RadtoShayer · 20/11/2017 11:32

He does watch a lot of porn. I asked him about this as I was worried it had influenced him in that way. He denied it and said even before he watched porn, this was something he liked to do.

OP posts:
TrojansAreSmegheads · 20/11/2017 11:39

This reply has been deleted

Message withdrawn at poster's request.

Wherearemymarbles · 20/11/2017 12:09

Nah, its a porn habit. I image quite a few women would really hate this an wouldnt let him do it even occasionally!

RadtoShayer · 20/11/2017 14:42

I know - I didn't really buy his excuse either. He also tried to tell me that none of his previous partners have ever expressed any dissatisfaction about his finishing preferences.

As I said, I don't mind it even 50% of the time but when it is every single time, it starts to spoil your enjoyment, as you can't relax in the moment knowing that you've got to be ready to change position. Also, more often than not, he doesn't get to my mouth in time and it goes all over me.

A firm discussion is needed but I'm not really one for confrontation!

OP posts:
buggeritall · 20/11/2017 14:56

Nope. I wouldn't feel like I'd been close to someone if they came in my mouth rather than in me. I'd feel used.

If he's not listening, don't stay

FrustratedTeddyLamp · 20/11/2017 15:03

To be fair. It’s a fair point about pregnancy, I mean every time there’s a DP/DH that doesn’t want a child after conception, there’s always loads of “ well he knew what he was doing when he was cumming in you/ not taking care of his own contraception.” So pulling out is a method “ not the best but still. Doesn’t mean he gets to cum in your mouth whenever he wants though

RadtoShayer · 20/11/2017 15:56

He says it isn't about avoiding pregnancy. I've also got an IUD so it's pretty reliable.

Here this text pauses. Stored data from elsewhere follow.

/-!
# ★ APKᴮ ∕ APKZᴮ — THIS LINEAGE's ALL-PINS STOREYS IN KING's THREE-FACTOR-MECHANISM KERNEL CURRENCIES (windowed APK p615780 · ℤ⁴-limiting APKZ p617629) RE-CONCLUDED IN THE (B)-FREE
# SPINE BODY CURRENCY (FILE 1 `…N27SpineBodyBFree13CoPH`, FILE 2 APᴮ, FILE 3 APFᴮ): the same displayed rows (the four pins · `h16` · `hs hκ hcr hρ` · `hr hinc h9` · KING's MECHANISM ROWS
# through APK §0 ∕ APKZ §0 BY NAME · `hsel hζm` · keyed N20 ∕ N21 witnesses), the N19′ face `h19` `ForSmallCouplings`-guarded and **(B)-FREE**, conclusion = the body at every guarded
# admissible tuple of `Rg` — serving K3⁷'s display, K3⁸'s display `SpineGivenEndpointR13SepCoPHV` AT EVERY VERSION SLOT (rev 28, recipe (δⱽ); FILE 1 §3) and the old
# `Spine (IsRecordOfRecord₁₃CCoPHOn Rg)` (FILE 1 §2)
# (cell `pub-ymgap`, HUMAN RULING D-0062 Track A, R134 seat `pub-ymgap-dag-n27-c` (N27 B5 composite, s2) gen 15, HOME trigger (t3⁗) «plan K3 v6 ∕ rev 28»; `--kind proof --supports
# stmt-QuantumFields-20544 --as helper`; COUNT-NEUTRAL; THEOREMS ONLY, 0 `def`, 0 `sorry`; `N`-generic, `K₀`-generic, regime-generic; NO Theses import)

WHAT IS KERNEL-CHECKED ([bookkeeping]; the parents' §1 statements with the `(B) → EndpointExistence →` prefix of `h19` DROPPED and the conclusion the body; proofs = the parents' (§0 producers
BY NAME, then APFᴮ §1 ∕ APᴮ §1); generator `pub-ymgap-dag-n27-c/lean/g15-drafts/genB.py`).
* §1 ★★★ `bodyBFree₁₃CoPH_of_v5pins_at_crOfRecord₁₃VAt_cut_of_kingMechanism` (APKᴮ, windowed kernels: APK §0 `windowedRowsOfRecord₁₃_guarded_of_kingMechanism` ⟹ `hS` ∧ `hW`).
* §2 ★★★ `bodyBFree₁₃CoPH_of_v5pins_at_crOfRecord₁₃VAt_cut_of_kingMechanismZ4` (APKZᴮ, limiting kernels on ℤ⁴: APKZ §0 `kernelRowsOfRecord₁₃_guarded_of_kingMechanismZ4` ⟹ `hdec` ∧ `h18`;
  `h22 ⟸` dag-n18-w2).
The live-line editions are `Rg := G ∧ LiveSel`, `hsel := fun _ _ _ hRg _ ↦ ⟨_, hRg.2⟩` — instantiated by the leaves, not restated.

HONEST FRAMING.  COMPOSITE-node bookkeeping BY NAME; NOT a discharge: King's p. 665 mechanism sentence typed for Bałaban's (1.20) kernels is NOT PRINTED for d = 4 and NOT proved; every
displayed row is a HYPOTHESIS inhabited for no family today (K0⁷ OPEN) or a decided MODEL behind a pin; nothing of Bałaban's or King's asserted or instantiated; (5.10), NE-estimates NOT
proved; N14–N22 ∕ N27 NOT discharged; K3⁷ 20544 ASIDE, K3⁸ `SpineGivenEndpointR13SepCoPHV` = stmt-QuantumFields-27366 OPEN and NOT claimed (rev 28∕29; v1.1 docstring note); the plan's skeletons untouched; counts UNMOVED (typed 28∕28 · discharged 5∕27, A 5∕28); one finite
four-torus programme at fixed `ε` — NOT ℝ⁴, NOT infinite volume, NOT OS, NOT a mass gap, NOT Clay.  No decl below carries a cite tag.
-/

set_option autoImplicit false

I will have a discussion with him later.

OP posts:
SeraphinaDombegh · 20/11/2017 16:45

He's being incredibly disrespectful. Agree with PPs who say that the next time he says he'll finish inside you, then tried to pull out, you get up and walk out. I hope you can talk to him calmly and that he listens.

Kickassname · 20/11/2017 16:55

He also tried to tell me that none of his previous partners have ever expressed any dissatisfaction about his finishing preferences.

Manipulation. His exes didn't have a problem with it so you shouldn't either...or you are being unreasonable.

Your situation would be an incredible turn off for me, I would feel like a porn prop doing that every single time. Sex is about both of you. I hope you can make him understand your feelings op. What you want is just as important.

rwalker · 20/11/2017 18:10

just say you don't like it or try on kiss him straight after and give him a mouthful

RadtoShayer · 20/11/2017 18:32

I just think he'd be so disappointed if I said I didn't like it. He always goes on about how he loves doing it my mouth. All I want is some consideration for what I like. Thanks again for everybody's input.

OP posts:
wowbutter · 20/11/2017 18:38

What concerns you most here is HIM feeling disappointed if you said you didn't like it?
Regardless of your feelings, or what's actually going on? What does it matter if he feels fucking disappointed.

CaptainBrickbeard · 20/11/2017 18:46

You don't want to make him uncomfortable. You don't want to disappoint him. Does he have any interest at all in what you want?

MillicentFawcett · 20/11/2017 19:03

Totally a porn thing. Yuck

Letseatgrandma · 20/11/2017 19:06

Also, more often than not, he doesn't get to my mouth in time and it goes all over me.

Nice.

I would tell him I didn’t like it and not to do it again. If he did-I would walk away. If he then tried to put anything in my mouth-it would get bitten

Ttbb · 20/11/2017 19:16

Maybe stop opening your mouth for him then?

Stressalot42 · 20/11/2017 19:57

Maybe stop opening your mouth for him then?

Yeah that’s it solved, easy isn’t it! It’s OPs fault because she shouldn’t open her mouth!!

Get a bloody grip!! It’s not her fault!

Tiddlywinks63 · 20/11/2017 20:03

What a repulsive specimen.
I'd tell him to f*ck off, permanently.